It was the right amygdala, to be exact: a small collection of cells near the base of the organ that constitutes a person’s threat-response circuitry, analysing sensory information and, in certain situations, triggering those emotions that we typically associate with “fear.”
Now Smith, 32, isn’t “afraid” of anything. On a primal, physiological level at least, he has been rendered completely fearless.
“When I say I no longer feel ‘fear,’ I am using the word to describe a very unique feeling,” Smith, who lives in New York City, tells VICE over email. “People describe a lot of things with the word ‘fear’ – like ‘I’m afraid of girls’ or ‘I’m afraid of failure’ – but I’m talking about the fear you’d feel when facing death or serious injury. That’s the fear that was removed.”
Ever since undergoing complex brain surgery, Smith says, “my reptilian harm-avoidance has been replaced with a more logical version.”
Smith was diagnosed with epilepsy at the age of 26. About three times a day, without warning, he’d started experiencing brief, intense emotional sensations that made him feel as though something bad was about to happen, or had just happened, triggering a panicky, fight-or-flight response. Even for someone who’d spent his whole life wrestling with anxiety and existential dread, this was a new development.
It wasn’t initially clear that these were epileptic seizures; for the most part, they amounted to little more than minor inconveniences. But some were worse than others.
At one point Smith started feeling the onset of his symptoms at a family gathering and, taking a walk outside to get some fresh air, blacked out. Twenty minutes later, he came to and discovered he’d been stumbling and crawling around in the neighbour’s yard as if drunk. He barely remembers it. An epilepsy specialist diagnosed his condition shortly thereafter.
“Surgery was the only option to prevent the chance of the seizures getting worse, continuing to damage my brain, or potentially killing me,” Smith explains. And so, after two years of trying and failing to treat his condition with various medications, he went under the knife.
The surgery was two-stage. First, doctors implanted probes deep in Smith’s brain, then spent a week trying to trigger a seizure so they could locate the part that was causing the issue. During that time, Smith says he intentionally “tortured” himself to try and trigger a seizure – mostly by depriving himself of sleep and listening to Skrillex at full volume. At one point, he recalls, doctors prescribed him a beer to try and move things along.

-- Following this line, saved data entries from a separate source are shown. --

import Mathlib
import Literature.Probability.LatticeModels.GKSInequalities

/-!
# Sketch — first lemmas for the crux-idea cards on `InverseMFerromagnet` (stmt-CriticalPhenomena-4798)

Card `two-hub-schur-reduction`:
* `LeafSmoothing`      — the elementary inequality E_m to which IM on K_{2,m} (+ hub edge) reduces
                          after conditioning on the hub pair and a Woodbury step (proved on paper in
                          the card by a concave/convex smoothing argument; equality iff ≤ 2 leaves).
* `InverseMTwoHub`     — IM for every zero-field pair ferromagnet all of whose edges touch one of two
                          hubs (K_{2,m} with multi-edges, pendant leaves and the hub edge): the first
                          3-connected family beyond LUZ's cycles.
Card `conditioned-griffiths-ladder`:
* `TruncatedPathInequality` — rung 1 of the ladder: Griffiths' path inequality for TRUNCATED
                          two-point functions in nonnegative field (pair couplings + fields ≥ 0).
* `ladder_step`        — the linear-algebra step: a path inequality for the partial-covariance
                          kernel given α lifts nonnegativity from |α| to |α|+1 (stated over matrices).
-/

namespace Summit.CriticalPhenomena.Ising3DConformalLimit.Cruxes.InverseMFerromagnet.Sketch

open scoped BigOperators
open Literature.Probability.LatticeModels

/-- E_m' (leaf smoothing): for `ρᵢ ∈ (0,1]` and `0 < r ≤ ∏ ρᵢ`,
`∑ᵢ 1/(r + ρᵢ²) ≤ (1 + (m-1) r)/(r (1+r))`, with equality when `r = ∏ρᵢ` and at most two `ρᵢ < 1`. -/
def LeafSmoothing : Prop :=
  ∀ (m : ℕ) (ρ : Fin m → ℝ) (r : ℝ), (∀ i, 0 < ρ i ∧ ρ i ≤ 1) → 0 < r → r ≤ ∏ i, ρ i →
    (∑ i, 1 / (r + ρ i ^ 2)) ≤ (1 + ((m : ℝ) - 1) * r) / (r * (1 + r))

/-- IM for two-hub graphs: every coupling pair contains hub `0` or hub `1`
(K_{2,m} with multi-edges, pendant leaves and the hub edge allowed). Same shape as the crux. -/
def InverseMTwoHub : Prop :=
  ∀ (n m : ℕ) (K : Fin m → ℝ) (C : Fin m → Finset (Fin (n + 2))), (∀ i, 0 ≤ K i) →
    (∀ i, (C i).card = 2) → (∀ i, (0 : Fin (n + 2)) ∈ C i ∨ (1 : Fin (n + 2)) ∈ C i) →
    ∀ x y : Fin (n + 2), x ≠ y →
      (Matrix.of fun (p q : Fin (n + 2)) =>
          gksExpect Finset.univ K C (fun ω => spinAt p ω * spinAt q ω))⁻¹ x y ≤ 0

/-- Rung 1 of the conditioned Griffiths ladder (TP): for pair couplings and fields `Kᵢ ≥ 0`
(`|Cᵢ| ≤ 2`), the truncated two-point function `χ(u,v) = ⟨σ_uσ_v⟩ - ⟨σ_u⟩⟨σ_v⟩` satisfies
Griffiths' path inequality `χ(x,y) χ(z,z) ≥ χ(x,z) χ(z,y)`. At zero field this is GKS II. -/
def TruncatedPathInequality : Prop :=
  ∀ (n m : ℕ) (K : Fin m → ℝ) (C : Fin m → Finset (Fin n)), (∀ i, 0 ≤ K i) →
    (∀ i, (C i).card ≤ 2) → ∀ x y z : Fin n,
      let χ : Fin n → Fin n → ℝ := fun u v =>
        gksExpect Finset.univ K C (fun ω => spinAt u ω * spinAt v ω) -
          gksExpect Finset.univ K C (spinAt u) * gksExpect Finset.univ K C (spinAt v)
      χ x z * χ z y ≤ χ x y * χ z z

/-- The zero-field form of rung 1 (conditioning spin `a` made explicit): a 4-site inequality among
two-point functions of an arbitrary zero-field pair ferromagnet. Implied by the crux (Schur
complements of inverse M-matrices are inverse M); rung `k = 1` of a ladder equivalent to it. -/
def PathAfterOneConditioning : Prop :=
  ∀ (n m : ℕ) (K : Fin m → ℝ) (C : Fin m → Finset (Fin n)), (∀ i, 0 ≤ K i) →
    (∀ i, (C i).card = 2) → ∀ x y z a : Fin n, a ≠ x → a ≠ y → a ≠ z →
      let S : Fin n → Fin n → ℝ := fun u v =>
        gksExpect Finset.univ K C (fun ω => spinAt u ω * spinAt v ω)
      (S x z - S x a * S a z) * (S z y - S z a * S a y) ≤
        (S x y - S x a * S a y) * (S z z - S z a * S a z)

/-- Ladder step (pure linear algebra, stated for real symmetric matrices): if the Schur complement
of a positive-definite matrix with nonnegative entries onto a coordinate set has nonnegative
entries and satisfies the path inequality at a pivot `s`, then eliminating `s` keeps the entries
nonnegative. This is the mechanism by which `PATH_k ⇒ (IM_k ⇒ IM_{k+1})`. -/
theorem ladder_step {ι : Type*} [Fintype ι] [DecidableEq ι] (Kα : Matrix ι ι ℝ)
    (hnonneg : ∀ u v, 0 ≤ Kα u v) (s : ι) (hs : 0 < Kα s s)
    (hpath : ∀ u v, Kα u s * Kα s v ≤ Kα u v * Kα s s) (u v : ι) :
    0 ≤ Kα u v - Kα u s * Kα s v / Kα s s := by
  have h := hpath u v
  rw [sub_nonneg, div_le_iff₀ hs]
  linarith

end Summit.CriticalPhenomena.Ising3DConformalLimit.Cruxes.InverseMFerromagnet.Sketch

At the end of the seven days, and following a neuropsychological exam, surgeons ultimately decided to target Smith’s temporal lobe: removing the front half of the right temporal lobe, the right amygdala and the right hippocampus before stapling his head back together. Three days after the surgery, Smith was free to leave the hospital. And straight away, he says, he noticed something in him had changed.
“I was very different right after surgery,” he recalls. “I would get stressed out by noises that would have previously triggered a seizure … [and] I developed several deficiencies including ADD and memory issues.”

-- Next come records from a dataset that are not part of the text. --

/-! ### The even sector for `λ ∈ (0,1)`: level-0 absorption (proved) -/

/-- **Even sector, `0 < λ < 1`, from the two stubs**: `c = 1/(2C+1)`, `ε = 1/(2(C+1))`. -/
theorem coreBoundEvenPos_of
    (h1 : ∀ lam ∈ Set.Ioo (0 : ℝ) 1, ∃ C : ℝ, 0 < C ∧ ∀ (R : ℝ) (w w₀ : EuclideanSpace ℝ (Fin 2) → ℝ),
      ContDiff ℝ 2 w → HasCompactSupport w → ∫ x, w x = 0 →
      (w₀ = fun ξ => (2 * Real.pi)⁻¹ * ∫ t in (0:ℝ)..2 * Real.pi,
        w (Real.cos t • ξ + Real.sin t • perp ξ)) →
      Integrable (fun x => (gaussWeightLam lam x)⁻¹ * w₀ x ^ 2) ∧
      Integrable (fun x => (gaussWeightLam lam x)⁻¹ * (w x - w₀ x) ^ 2) ∧
      ∫ x, (gaussWeightLam lam x)⁻¹ * w₀ x ^ 2 ≤
        C ^ 2 * ((∫ x, (gaussWeightLam lam x)⁻¹ * (strainedVorticityOperator lam w x -
          R * (⟪gaussVortexVelocity x, gradient w x⟫_ℝ +
            ⟪biotSavart2D w x, gradient gaussVortexProfile x⟫_ℝ)) ^ 2) +
          ∫ x, (gaussWeightLam lam x)⁻¹ * (w x - w₀ x) ^ 2))
    (h2 : ∀ lam ∈ Set.Ioo (0 : ℝ) 1, ∀ ε : ℝ, 0 < ε → ∃ R₀ : ℝ, ∀ R : ℝ, R₀ ≤ R →
      ∀ (w w₀ : EuclideanSpace ℝ (Fin 2) → ℝ), ContDiff ℝ 2 w → HasCompactSupport w →
      (∀ x, w (-x) = w x) →
      (w₀ = fun ξ => (2 * Real.pi)⁻¹ * ∫ t in (0:ℝ)..2 * Real.pi,
        w (Real.cos t • ξ + Real.sin t • perp ξ)) →
      ∫ x, (gaussWeightLam lam x)⁻¹ * (w x - w₀ x) ^ 2 ≤
        ε ^ 2 * ((∫ x, (gaussWeightLam lam x)⁻¹ * (strainedVorticityOperator lam w x -
          R * (⟪gaussVortexVelocity x, gradient w x⟫_ℝ +
            ⟪biotSavart2D w x, gradient gaussVortexProfile x⟫_ℝ)) ^ 2) +
          ∫ x, (gaussWeightLam lam x)⁻¹ * w x ^ 2)) :
    ∀ lam ∈ Set.Ioo (0 : ℝ) 1, ∃ R₀ c : ℝ, 0 < c ∧ ∀ R : ℝ, R₀ ≤ R →
    ∀ w : EuclideanSpace ℝ (Fin 2) → ℝ, ContDiff ℝ 2 w → HasCompactSupport w →
    (∀ x, w (-x) = w x) → ∫ x, w x = 0 →
    c ^ 2 * ∫ x, (gaussWeightLam lam x)⁻¹ * w x ^ 2 ≤
      ∫ x, (gaussWeightLam lam x)⁻¹ * (strainedVorticityOperator lam w x -
        R * (⟪gaussVortexVelocity x, gradient w x⟫_ℝ +
          ⟪biotSavart2D w x, gradient gaussVortexProfile x⟫_ℝ)) ^ 2 := by
  intro lam hlam
  have hlam1 : lam < 1 := hlam.2
  obtain ⟨C, hC, hrad⟩ := h1 lam hlam
  have hεpos : (0 : ℝ) < 1 / (2 * (C + 1)) := by positivity
  obtain ⟨R₀, hfl⟩ := h2 lam hlam (1 / (2 * (C + 1))) hεpos
  refine ⟨R₀, 1 / (2 * C + 1), by positivity, ?_⟩
  intro R hR w hw hwc heven hm0
  -- the circular mean of `w`
  obtain ⟨w₀, hw₀⟩ : ∃ w₀ : EuclideanSpace ℝ (Fin 2) → ℝ, w₀ = fun ξ => (2 * Real.pi)⁻¹ *
      ∫ t in (0:ℝ)..2 * Real.pi, w (Real.cos t • ξ + Real.sin t • perp ξ) := ⟨_, rfl⟩
  obtain ⟨hI0, hId, hb⟩ := hrad R w w₀ hw hwc hm0 hw₀
  have hd := hfl R hR w w₀ hw hwc heven hw₀
  -- the weight and the three squared norms
  have hg0 : ∀ x, 0 ≤ (gaussWeightLam lam x)⁻¹ := fun x => (inv_pos.2 (gaussWeightLam_pos hlam1 x)).le
  have hgc : Continuous fun x => (gaussWeightLam lam x)⁻¹ := by
    refine Continuous.inv₀ ?_ fun x => (gaussWeightLam_pos hlam1 x).ne'
    unfold gaussWeightLam
    exact continuous_const.mul (Real.continuous_exp.comp
      ((continuous_const.mul (continuous_norm.pow 2)).neg))
  have hIw : Integrable fun x => (gaussWeightLam lam x)⁻¹ * w x ^ 2 :=
    (hgc.mul (hw.continuous.pow 2)).integrable_of_hasCompactSupport
      (HasCompactSupport.intro hwc.isCompact fun x hx => by
        simp [image_eq_zero_of_notMem_tsupport hx])
  set a2 : ℝ := ∫ x, (gaussWeightLam lam x)⁻¹ * w x ^ 2 with ha2
  set b2 : ℝ := ∫ x, (gaussWeightLam lam x)⁻¹ * w₀ x ^ 2 with hb2
  set d2 : ℝ := ∫ x, (gaussWeightLam lam x)⁻¹ * (w x - w₀ x) ^ 2 with hd2
  set t2 : ℝ := ∫ x, (gaussWeightLam lam x)⁻¹ * (strainedVorticityOperator lam w x -
        R * (⟪gaussVortexVelocity x, gradient w x⟫_ℝ +
          ⟪biotSavart2D w x, gradient gaussVortexProfile x⟫_ℝ)) ^ 2 with ht2
  have ha2n : 0 ≤ a2 := integral_nonneg fun x => mul_nonneg (hg0 x) (sq_nonneg _)
  have hb2n : 0 ≤ b2 := integral_nonneg fun x => mul_nonneg (hg0 x) (sq_nonneg _)
  have hd2n : 0 ≤ d2 := integral_nonneg fun x => mul_nonneg (hg0 x) (sq_nonneg _)
  have ht2n : 0 ≤ t2 := integral_nonneg fun x => mul_nonneg (hg0 x) (sq_nonneg _)
  -- `‖w‖² ≤ 2‖w₀‖² + 2‖w − w₀‖²` (pointwise, integrated)
  have hsplit : a2 ≤ 2 * b2 + 2 * d2 := by
    have hpt : ∀ x, (gaussWeightLam lam x)⁻¹ * w x ^ 2 ≤
        2 * ((gaussWeightLam lam x)⁻¹ * w₀ x ^ 2) + 2 * ((gaussWeightLam lam x)⁻¹ * (w x - w₀ x) ^ 2) := by
      intro x
      have hx := hg0 x
      have hsq : w x ^ 2 ≤ 2 * w₀ x ^ 2 + 2 * (w x - w₀ x) ^ 2 := by
        nlinarith [sq_nonneg (w x - 2 * w₀ x)]
      nlinarith [mul_le_mul_of_nonneg_left hsq hx]
    have hR : Integrable fun x => 2 * ((gaussWeightLam lam x)⁻¹ * w₀ x ^ 2) +
        2 * ((gaussWeightLam lam x)⁻¹ * (w x - w₀ x) ^ 2) := (hI0.const_mul 2).add (hId.const_mul 2)
    calc a2 ≤ ∫ x, 2 * ((gaussWeightLam lam x)⁻¹ * w₀ x ^ 2) +
          2 * ((gaussWeightLam lam x)⁻¹ * (w x - w₀ x) ^ 2) := integral_mono hIw hR hpt
      _ = 2 * b2 + 2 * d2 := by
          rw [integral_add (hI0.const_mul 2) (hId.const_mul 2), integral_const_mul, integral_const_mul]
  -- the two stubs in the abbreviations
  have hb' : b2 ≤ C ^ 2 * (t2 + d2) := hb
  have hd' : d2 ≤ (1 / (2 * (C + 1))) ^ 2 * (t2 + a2) := hd
  -- absorption
  have hCε : (2 * C ^ 2 + 2) * (1 / (2 * (C + 1))) ^ 2 ≤ 1 / 2 := by
    rw [div_pow, one_pow, mul_pow, show (2:ℝ) ^ 2 = 4 by norm_num]
    rw [mul_one_div, div_le_div_iff₀ (by positivity) (by positivity)]
    nlinarith [sq_nonneg C, hC.le]
  have key : a2 ≤ (4 * C ^ 2 + 1) * t2 := by
    have h3 : (2 * C ^ 2 + 2) * d2 ≤ 1 / 2 * (t2 + a2) := by
      calc (2 * C ^ 2 + 2) * d2 ≤ (2 * C ^ 2 + 2) * ((1 / (2 * (C + 1))) ^ 2 * (t2 + a2)) :=
            mul_le_mul_of_nonneg_left hd' (by positivity)
        _ = ((2 * C ^ 2 + 2) * (1 / (2 * (C + 1))) ^ 2) * (t2 + a2) := by ring
        _ ≤ 1 / 2 * (t2 + a2) := mul_le_mul_of_nonneg_right hCε (by positivity)
    nlinarith [hsplit, hb', h3]
  have hq : (1 / (2 * C + 1)) ^ 2 * (4 * C ^ 2 + 1) ≤ 1 := by
    rw [div_pow, one_pow, one_div, inv_mul_le_iff₀ (by positivity)]
    nlinarith [hC.le]
  calc (1 / (2 * C + 1)) ^ 2 * a2 ≤ (1 / (2 * C + 1)) ^ 2 * ((4 * C ^ 2 + 1) * t2) :=
        mul_le_mul_of_nonneg_left key (by positivity)
    _ = ((1 / (2 * C + 1)) ^ 2 * (4 * C ^ 2 + 1)) * t2 := by ring
    _ ≤ 1 * t2 := mul_le_mul_of_nonneg_right hq ht2n
    _ = t2 := one_mul _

Within two weeks, Smith noticed something else: his abiding fear of the void had dissolved; he was no longer haunted by the fact that he would eventually die. On face value, this seemed to be a positive development. It wasn’t until more than a year after the surgery, however, that he realised the extent to which his fear responses had short-circuited.
It happened one day while he was walking through Newark, New Jersey, when a random woman yelled out to a group of five similarly dressed men across the street and pointed at him. The men approached, fanning out across the sidewalk, and rapidly closed in on Smith. He consciously acknowledged without any uncertainty that he was about to be mugged. And yet, rather than tremble or cower or even sidestep the approaching mob, he kept walking, casually, straight through their ranks. It was as much a surprise to him as to his would-be assailants.
“Apparently,” he says, “my lack of fear struck them.”
A short while later, Smith again caught himself acting uncharacteristically nonchalant when he was bitten by a spider.
“I just sort of looked at it – I didn’t even flick it away instinctually,” he recalls. “I was like ‘oh wow, I was just bitten, and that hurts. I wonder what I should do now?’”
Smith soon started experimenting with his newfound ability, testing the limits of his numb-minded bravery by exposing himself to previously terrifying scenarios. Playing chicken with oblivion. You know that physical feeling you get when you stand on a high ledge and peer over into the abyss? Racing heartbeat, sweaty palms, tingling feet. Smith went looking for that.
He’d lost it.
“As an avid hiker, I frequently find myself near cliffs, [and] the experience of fear near cliffs was clearly different,” he says. “I still didn’t want to fall, and would still feel tense if I started to slip when scrambling, but I didn’t feel the fear part of that.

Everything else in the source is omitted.